Nancy Pennington and Reid Hastie proposed in 1988 that jurors are faced with a sequence of evidence, one witness at a time, and from this rather unhelpfully ordered set of observations, each constructs a narrative account of what went on in the events that led to the trial. Pennington and Hastie did two experiments. They took a real trial in which a man called Johnson killed a man called Caldwell, and derived from it a set of 119 statements which started like this.
1 The first witness is a police officer: Sergeant Robert Harris
2 I was on my usual foot patrol at 9:00 p.m.

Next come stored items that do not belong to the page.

import Summits.QuantumFields.YangMills.Theorems.BalabanUVNodesN11NoExpansionDiagonalCoPH

/-!
# DAG node N11 — THE v1.7 SMEARING-FUNCTION SLOT `Phih` IS INERT: `SLaw₁₃CoPH` and `TLaw₁₃CoPH` (the 𝐒- and 𝐓-law predicates N11 consumes) DO NOT READ the
# history-indexed residual's `φ`-component — the §2 tower of record reads `bgI`, `bgMS` only (`rfl`), and the (2.23) action ∕ operand ∕ slot read no component
# of the residual at all (p540862 §1); so the INDEX-PARITY row C2 fold (`θ.rzAt p s := ⟨bgI, bgMS, θ.Phih p n s.Ω s.Λ⟩`, director-ym №187 (1)) is
# semantically a no-op for every law and identity clause of the record

Cell `pub-ymgap`, YM-PLAN Track A (HUMAN RULING D-0062), seat `pub-ymgap-dag-n11-d` (g8; R134 fan-out seat N11 [B14], strategy s2), route `BalabanUVNodes`
rev 25, item K1⁷ `StabilityBAtRecordR13SepCoPH` = stmt-QuantumFields-20542 (helper, count-neutral).  [III] = [Balaban1988Convergent].
Over node00-def-T's FILE 27 `Node00/Record13CoPH` (p537939: §0a `HasSect2Form…ZS`, §0b `Stage13HParams`, `rzAt`, §1 `sLaw₁₃CoPH_iff` ∕ `tLaw₁₃CoPH_iff`) and this
seat's `…NoExpansionDiagonalCoPH` (p540862 §1: `sect2Slot_congr_residual`).

WHY THIS FILE (located structural remark of g8's LANDED-2 line, made a kernel statement about N11's own predicates).  The v1.7 record types the §2 residual
serving a history as `θ.rzAt p s = ⟨(θ.Rz p.K).bgI, (θ.Rz p.K).bgMS, θ.Phih p n s.Ω s.Λ⟩` (C2 fold).  In the tree's §2 frame the smearing functions `φ_j` enter
ONLY the (2.23) action, where they cancel identically between `−A(1∕g_n²(·), U)` and the `β_j(g_{j−1})A(φ_j, U)` counterterms (r11's `wilsonLocal_add_E225`;
lit-balaban DESK PRINT-CHECK 2026-08-27: the same cancellation holds in print's (2.23)–(2.25)); the regular spaces of the law packages read `bgI`, `bgMS` through
`frameI ∕ frameMS` only.  Hence (i) the §2 TOWER of record at `θ.rzAt p s` IS the tower at the torus residual `θ.Rz p.K` (`rfl`), so the law packages
`LawsRT ∕ LawsT` coincide; (ii) the identity clauses coincide by p540862.  Consequently `SLaw₁₃CoPH θ p j` and `TLaw₁₃CoPH θ p k` are EQUIVALENT to the same
predicates with the constant residual family `fun _ => θ.Rz p.K`, and two `Stage13HParams` differing ONLY in `Phih` have the same 𝐒-∕𝐓-laws.  For N11's consumers:
nothing about `Phih` needs pinning or porting; for the record's design: the C2 fold carries no information the laws can see (harmless; count-neutral).

WHAT THIS FILE PROVES (0 `sorry`, 0 `def`, standard axioms).  `sect2TowerOfRecord_rzAt_eq` (`rfl`) · `hasSect2FormAEZS_rzAt_iff_const` ·
`hasSect2FormTAEZS_rzAt_iff_const` · ★ `sLaw₁₃CoPH_iff_const_residual` · ★ `tLaw₁₃CoPH_iff_const_residual` · ★★ `sLaw₁₃CoPH_iff_of_Phih` ∕ `tLaw₁₃CoPH_iff_of_Phih`
(the laws at `⟨θ.toStage13RParams, θ.Zh, Φ′⟩` ↔ at `θ`, every `Φ′`).

HONEST FRAMING.  Count-neutral kernel bookkeeping on def-T's v1.7 typing; a reading of the TREE's §2 frame (faithful to print per the desk check), not a
defect claim and not a change request; nothing of Bałaban's asserted; N11 NOT discharged; K1⁷ NOT closed; counts unmoved (typed 28∕28 · discharged 5∕28).  One
finite four-torus programme at fixed `ε = L^{−K}`; NOT ℝ⁴, NOT OS, NOT a mass gap, NOT Clay.  Sources: [III] (2.23)–(2.25) pp.258–259, (2.34)–(2.42) p.261,
(2.18) p.257, Thm 1 p.262, remark p.262; [IV] (0.2)–(0.3) p.176.
-/

noncomputable section

open MeasureTheory
open scoped BigOperators Matrix.Norms.L2Operator

namespace Summit.QuantumFields.YangMills.Theorems.BalabanUVNodesN11ResidualPhiInert

open Literature.MathematicalPhysics.QuantumFieldTheory.Balaban1983to89 T4Continuum Node00 Node00.Tk DagBinding
open B15DeterminingSets
open BalabanUVNodesN11NoExpansionDiagonalCoPH (sect2Slot_congr_residual)

variable {F : T4Family} {N : ℕ} [NeZero N]

section Inert

variable (θ : Stage13HParams F N) (p : B12.RunParams)

/-- **THE §2 TOWER OF RECORD AT THE HISTORY's RESIDUAL IS THE TOWER AT THE TORUS RESIDUAL** (`rfl`): `towerOfTerms` reads `bgI`, `bgMS` (through `frameI`, `frameMS`)
and never `φ`, and `θ.rzAt p s` shares `bgI`, `bgMS` with `θ.Rz p.K`. [cite: Balaban1988Convergent, (2.34)–(2.42) p.261 (bookkeeping)] -/
theorem sect2TowerOfRecord_rzAt_eq {n : ℕ} (s : SeqOfRecord F θ.ν θ.τ9.M (gOfRecord₁₃ F N θ.toStage13Params p) p.K n)
    (t : Sect2.TermValues (F.P p.K) (MatA N) (FluctV N) θ.τ9.M) :
    sect2TowerOfRecord F N (FluctV N) p.K (settingOfRecord₁₃ F N θ.toStage13Params p) (θ.rzAt p s) s t =
      sect2TowerOfRecord F N (FluctV N) p.K (settingOfRecord₁₃ F N θ.toStage13Params p) (θ.Rz p.K) s t := rfl

/-- **THE REPAIRED §2 FORM AT INDEX `k` DOES NOT SEE `φ`**: over the history-indexed residual family `θ.rzAt p` it is EQUIVALENT to the same predicate over the constant
family `fun _ => θ.Rz p.K` (laws: same tower, `rfl`; identity clauses: `sect2Slot_congr_residual`) — every weight family, background family, slot family.
[cite: Balaban1988Convergent, Thm 1 p.262, (2.18) p.257, (2.23)–(2.25) pp.258–259] -/
theorem hasSect2FormAEZS_rzAt_iff_const (k : ℕ)
    (W : SeqOfRecord F θ.ν θ.τ9.M (gOfRecord₁₃ F N θ.toStage13Params p) p.K k → TkWeights F N (FluctV N) p.K)
    (U : SeqOfRecord F θ.ν θ.τ9.M (gOfRecord₁₃ F N θ.toStage13Params p) p.K k → BgMap F N p.K)
    (slot : SeqOfRecord F θ.ν θ.τ9.M (gOfRecord₁₃ F N θ.toStage13Params p) p.K k → Density (F.P p.K) k (SU N)) :
    HasSect2FormAEZS F N (FluctV N) p.K (settingOfRecord₁₃ F N θ.toStage13Params p) k (θ.rzAt p) W U slot ↔
      HasSect2FormAEZS F N (FluctV N) p.K (settingOfRecord₁₃ F N θ.toStage13Params p) k (fun _ => θ.Rz p.K) W U slot := by
  constructor
  · rintro ⟨t, Ek, hu, hs⟩
    refine ⟨t, Ek, hu, fun s => ⟨(hs s).1, ?_⟩⟩
    rcases (hs s).2 with h0 | hid
    · exact Or.inl h0
    · refine Or.inr (hid.mono fun V h hχ => ?_)
      rw [h hχ]
      exact congrFun (sect2Slot_congr_residual _ (θ.rzAt p s) (θ.Rz p.K) (W s) s (t s) (Ek s) (U s)) V
  · rintro ⟨t, Ek, hu, hs⟩
    refine ⟨t, Ek, hu, fun s => ⟨(hs s).1, ?_⟩⟩
    rcases (hs s).2 with h0 | hid
    · exact Or.inl h0
    · refine Or.inr (hid.mono fun V h hχ => ?_)
      rw [h hχ]
      exact congrFun (sect2Slot_congr_residual _ (θ.Rz p.K) (θ.rzAt p s) (W s) s (t s) (Ek s) (U s)) V

/-- **… AND THE 𝐓-IMAGE FORM DOES NOT SEE `φ`** (same proof with the laws `LawsT`). [cite: Balaban1988Convergent, remark p.262, (3.25) p.270, (2.23)–(2.25) pp.258–259] -/
theorem hasSect2FormTAEZS_rzAt_iff_const (k : ℕ)
    (W : SeqOfRecord F θ.ν θ.τ9.M (gOfRecord₁₃ F N θ.toStage13Params p) p.K (k + 1) → TkWeights F N (FluctV N) p.K)
    (U : SeqOfRecord F θ.ν θ.τ9.M (gOfRecord₁₃ F N θ.toStage13Params p) p.K (k + 1) → BgMap F N p.K)
    (slotT : SeqOfRecord F θ.ν θ.τ9.M (gOfRecord₁₃ F N θ.toStage13Params p) p.K (k + 1) → Density (F.P p.K) (k + 1) (SU N)) :
    HasSect2FormTAEZS F N (FluctV N) p.K (settingOfRecord₁₃ F N θ.toStage13Params p) k (θ.rzAt p) W U slotT ↔
      HasSect2FormTAEZS F N (FluctV N) p.K (settingOfRecord₁₃ F N θ.toStage13Params p) k (fun _ => θ.Rz p.K) W U slotT := by
  constructor
  · rintro ⟨t, Ek, hu, hs⟩
    refine ⟨t, Ek, hu, fun s => ⟨(hs s).1, ?_⟩⟩
    rcases (hs s).2 with h0 | hid
    · exact Or.inl h0
    · refine Or.inr (hid.mono fun V h hχ => ?_)
      rw [h hχ]
      exact congrFun (sect2Slot_congr_residual _ (θ.rzAt p s) (θ.Rz p.K) (W s) s (t s) (Ek s) (U s)) V
  · rintro ⟨t, Ek, hu, hs⟩
    refine ⟨t, Ek, hu, fun s => ⟨(hs s).1, ?_⟩⟩
    rcases (hs s).2 with h0 | hid
    · exact Or.inl h0
    · refine Or.inr (hid.mono fun V h hχ => ?_)
      rw [h hχ]
      exact congrFun (sect2Slot_congr_residual _ (θ.Rz p.K) (θ.rzAt p s) (W s) s (t s) (Ek s) (U s)) V

/-- **★ `SLaw₁₃CoPH θ p j` DOES NOT READ `Phih`**: it is the repaired §2 form of the post-𝐑 slot family at the CONSTANT torus residual `θ.Rz p.K`, over the history-indexed
weights `WtOfRecord₁₃H θ p`. [cite: Balaban1988Convergent, (2.18) p.257, Thm 1 p.262] -/
theorem sLaw₁₃CoPH_iff_const_residual (j : ℕ) :
    SLaw₁₃CoPH F N θ p j ↔ HasSect2FormAEZS F N (FluctV N) p.K (settingOfRecord₁₃ F N θ.toStage13Params p) j (fun _ => θ.Rz p.K) (WtOfRecord₁₃H F N θ p)
      (UbgOfRecord₁₃CoP F N θ.toStage13Params p j)
      (slotsOfRecord F N θ.ν θ.τ9 (EOfRecord₁₃ F N θ.toStage13Params) (wOfRecord₉ F N θ.toStage9Params) θ.ppSel p
        (gOfRecord₁₃ F N θ.toStage13Params p) j) :=
  (sLaw₁₃CoPH_iff F N θ p j).trans (hasSect2FormAEZS_rzAt_iff_const θ p j _ _ _)

/-- **★ `TLaw₁₃CoPH θ p k` DOES NOT READ `Phih`**: it is the repaired 𝐓-image form of the pre-𝐑 slot family at the CONSTANT torus residual `θ.Rz p.K`, over the
history-indexed weights `WtOfRecord₁₃H θ p`. [cite: Balaban1988Convergent, remark p.262, (3.25) p.270] -/
theorem tLaw₁₃CoPH_iff_const_residual (k : ℕ) :
    TLaw₁₃CoPH F N θ p k ↔ HasSect2FormTAEZS F N (FluctV N) p.K (settingOfRecord₁₃ F N θ.toStage13Params p) k (fun _ => θ.Rz p.K) (WtOfRecord₁₃H F N θ p)
      (UbgOfRecord₁₃CoP F N θ.toStage13Params p (k + 1))
      (slotsTOfRecord F N θ.ν θ.τ9 (EOfRecord₁₃ F N θ.toStage13Params) (wOfRecord₉ F N θ.toStage9Params) θ.ppSel p
        (gOfRecord₁₃ F N θ.toStage13Params p) (k + 1)) :=
  (tLaw₁₃CoPH_iff F N θ p k).trans (hasSect2FormTAEZS_rzAt_iff_const θ p k _ _ _)

/-- **★★ TWO v1.7 PARAMETERS DIFFERING ONLY IN `Phih` HAVE THE SAME 𝐒-LAW** (every `Φ′`). [cite: Balaban1988Convergent, (2.18) p.257, Thm 1 p.262, (2.24)–(2.25) p.259] -/
theorem sLaw₁₃CoPH_iff_of_Phih
    (Φ' : (q : B12.RunParams) → ℕ → (ℕ → Set (Site (F.P q.K) 0)) → (ℕ → Set (Site (F.P q.K) 0)) → (ℕ → Plaq (F.P q.K) 0 → ℝ)) (j : ℕ) :
    SLaw₁₃CoPH F N (⟨θ.toStage13RParams, θ.Zh, Φ'⟩ : Stage13HParams F N) p j ↔ SLaw₁₃CoPH F N θ p j :=
  (sLaw₁₃CoPH_iff_const_residual ⟨θ.toStage13RParams, θ.Zh, Φ'⟩ p j).trans (sLaw₁₃CoPH_iff_const_residual θ p j).symm

/-- **★★ TWO v1.7 PARAMETERS DIFFERING ONLY IN `Phih` HAVE THE SAME 𝐓-LAW** (every `Φ′`) — N11's conjunct of K1 does not read the C2-folded slot.
[cite: Balaban1988Convergent, remark p.262, (3.25) p.270, (2.24)–(2.25) p.259] -/
theorem tLaw₁₃CoPH_iff_of_Phih
    (Φ' : (q : B12.RunParams) → ℕ → (ℕ → Set (Site (F.P q.K) 0)) → (ℕ → Set (Site (F.P q.K) 0)) → (ℕ → Plaq (F.P q.K) 0 → ℝ)) (k : ℕ) :
    TLaw₁₃CoPH F N (⟨θ.toStage13RParams, θ.Zh, Φ'⟩ : Stage13HParams F N) p k ↔ TLaw₁₃CoPH F N θ p k :=
  (tLaw₁₃CoPH_iff_const_residual ⟨θ.toStage13RParams, θ.Zh, Φ'⟩ p k).trans (tLaw₁₃CoPH_iff_const_residual θ p k).symm

end Inert

end Summit.QuantumFields.YangMills.Theorems.BalabanUVNodesN11ResidualPhiInert

end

3 I heard loud voices from the direction of Gleason's Bar
4 Johnson and Caldwell were outside the bar
5 Johnson laughed at Caldwell
In their first experiment, after participants had read the evidence-statements, and rendered a verdict, they were given a memory test, which they were not expecting. As compared with those who rendered a not-guilty verdict, those who rendered a guilty verdict remembered more of the original 119 items that were elements of the prosecution story, and also claimed to remember more items that were not actually among the original 119 items but were inferences from the prosecution story. In the same way those who rendered a not-guilty verdict remembered more of the 119 items from that story and more new items that were inferences from it.
In their second experiment Pennington and Hastie varied order of presentation. In one order the statements came in a sequence consistent with the prosecution story, and in another order the sequence was consistent with the defense story. Pennington and Hastie also constructed two sets of statements in orders of statements given, one witness at a time, that were close to the orders of the original trial. Participants were most likely to render a verdict of guilty when prosecution statements were in the order of the prosecution story and defense evidence came in the order of witnesses (78%) and least likely to render a guilty verdict when defense evidence was in the order of the defense story and prosecution evidence was not (31%). People were most confident of their verdict when they heard the evidence in story order.

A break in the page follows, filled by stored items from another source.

import Mathlib
import Literature.NumberTheory.Automorphic.HilbertModularFormQExpansion
import Summits.Langlands.Langlands.Theorems.CapacityClassicalityHilbertIntegralOverconvergentIsCongruenceKoecherGlue

/-!
# Crux `HilbertIntegralOverconvergentIsCongruence` (stmt-Langlands-8485), line `Sketch-ideate-r1-k1`,
# section P (the `q`-expansion principle over `ℂ`): stub `stub_fourierCoeff_linear` (P2)

Section P of the line shows that the encoded `q`-expansion map of Hilbert modular forms is a
graded-algebra embedding; this file proves the registered stub `stub_fourierCoeff_linear`, the
`ℂ`-linearity of the Fourier coefficients
`a_ν(y) = ∫_{[0,1]^ι} f(x + iy) e^{-2πi S(ν(x + iy))} dx` (`HilbertModular.fourierCoeffAt`) in `f`
for functions continuous on `ℍ`, at every height `y ≫ 0`, together with `a_ν(0) = 0`.
Proof: the vocabulary file already has `fourierCoeffAt_add` (under integrability of the two cube
integrands) and `fourierCoeffAt_const_mul`; the integrands are continuous on the compact unit cube
because `x ↦ x + iy` is continuous with values in `ℍ` (`koe_continuous_cubePoint`,
`koe_cubePoint_mem_halfSpace`), hence integrable; `c • f = fun z ↦ c * f z`; and the integrand of
the zero function vanishes identically.
-/

set_option linter.dupNamespace false

noncomputable section

namespace Summit.Langlands.Langlands.Theorems.HilbertIntegralOverconvergentIsCongruence

open MeasureTheory Complex NumberField
open Literature.NumberTheory.Automorphic Literature.NumberTheory.Automorphic.HilbertModular

/-- The phase `z ↦ S(νz) = ∑_σ σ(ν) z_σ` is continuous on `ℂ^{Hom(F,ℝ)}`. -/
theorem fcl_continuous_pairing {F : Type} [Field F] [NumberField F] (ν : F) :
    Continuous fun z : Point F ↦ pairing ν z :=
  continuous_finsetSum _ fun σ _ ↦ continuous_const.mul (continuous_apply σ)

/-- For `f` continuous on `ℍ` and a height `y ≫ 0`, the Fourier integrand
`x ↦ f(x + iy) e^{-2πi S(ν(x + iy))}` is continuous in the cube coordinates. -/
theorem fcl_continuous_integrand {F : Type} [Field F] [NumberField F] (f : Point F → ℂ)
    (hf : ContinuousOn f (halfSpace F)) (ν : F) {y : (F →+* ℝ) → ℝ} (hy : ∀ σ, 0 < y σ) :
    Continuous fun x : Coord F ↦
      f (cubePoint x y) * cexp (-(2 * Real.pi * I * pairing ν (cubePoint x y))) := by
  have h1 : Continuous fun x : Coord F ↦ f (cubePoint x y) :=
    hf.comp_continuous (koe_continuous_cubePoint y) fun x ↦ koe_cubePoint_mem_halfSpace x hy
  have h2 : Continuous fun x : Coord F ↦ pairing ν (cubePoint x y) :=
    (fcl_continuous_pairing ν).comp (koe_continuous_cubePoint y)
  exact h1.mul (Complex.continuous_exp.comp (continuous_const.mul h2).neg)

/-- For `f` continuous on `ℍ` and a height `y ≫ 0`, the Fourier integrand is integrable on the unit
cube `[0,1]^ι` (continuous on a compact set). -/
theorem fcl_integrableOn_integrand {F : Type} [Field F] [NumberField F] (f : Point F → ℂ)
    (hf : ContinuousOn f (halfSpace F)) (ν : F) {y : (F →+* ℝ) → ℝ} (hy : ∀ σ, 0 < y σ) :
    IntegrableOn (fun x : Coord F ↦
      f (cubePoint x y) * cexp (-(2 * Real.pi * I * pairing ν (cubePoint x y)))) (Set.Icc 0 1) :=
  (fcl_continuous_integrand f hf ν hy).continuousOn.integrableOn_compact isCompact_Icc

/-- **stub P2 — `stub_fourierCoeff_linear`.** The Fourier coefficients at a height `y ≫ 0` are
`ℂ`-linear on functions continuous on `ℍ` (integrability of the cube integrands), and vanish on `0`.
[folklore] -/
theorem stub_fourierCoeff_linear (F : Type) [Field F] [NumberField F] (f g : Point F → ℂ)
    (hf : ContinuousOn f (halfSpace F)) (hg : ContinuousOn g (halfSpace F)) (c : ℂ) (ν : F)
    (y : (F →+* ℝ) → ℝ) (hy : ∀ σ, 0 < y σ) :
    fourierCoeffAt (f + g) ν y = fourierCoeffAt f ν y + fourierCoeffAt g ν y ∧
      fourierCoeffAt (c • f) ν y = c * fourierCoeffAt f ν y ∧
        fourierCoeffAt (0 : Point F → ℂ) ν y = 0 := by
  refine ⟨fourierCoeffAt_add ν y (fcl_integrableOn_integrand f hf ν hy)
    (fcl_integrableOn_integrand g hg ν hy), ?_, ?_⟩
  · have hcf : c • f = fun z ↦ c * f z := by
      funext z
      simp only [Pi.smul_apply, smul_eq_mul]
    rw [hcf]
    exact fourierCoeffAt_const_mul c f ν y
  · simp only [fourierCoeffAt, Pi.zero_apply, zero_mul, integral_zero]

end Summit.Langlands.Langlands.Theorems.HilbertIntegralOverconvergentIsCongruence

Bruner (1986) has argued that narrative is a mode of thinking about agents and their intentions, and how these intentions meet vicissitudes. Court cases—actual and in court-room dramas—have people constructing their own version of the story, to make a series of events that they learn about in somewhat haphazard order into a narrative with a causal structure. Only in a story-structure can it be understood what someone did to whom, with what intentions, and what effects. Stories organize our explanations and understandings of the social world. In a court, only the story agreed by the jury has a proper ending.
Stories have these effects not just in court cases but in day-to-day life.
Bruner, J. (1986). Actual minds, possible worlds. Cambridge, MA: Harvard University Press.
Pennington, N., & Hastie, R. (1988). Explanation-based decision making: Effects of memory structure on judgment. Journal of Experimental Psychology: Learning, Memory, and Cognition, 14, 521-533.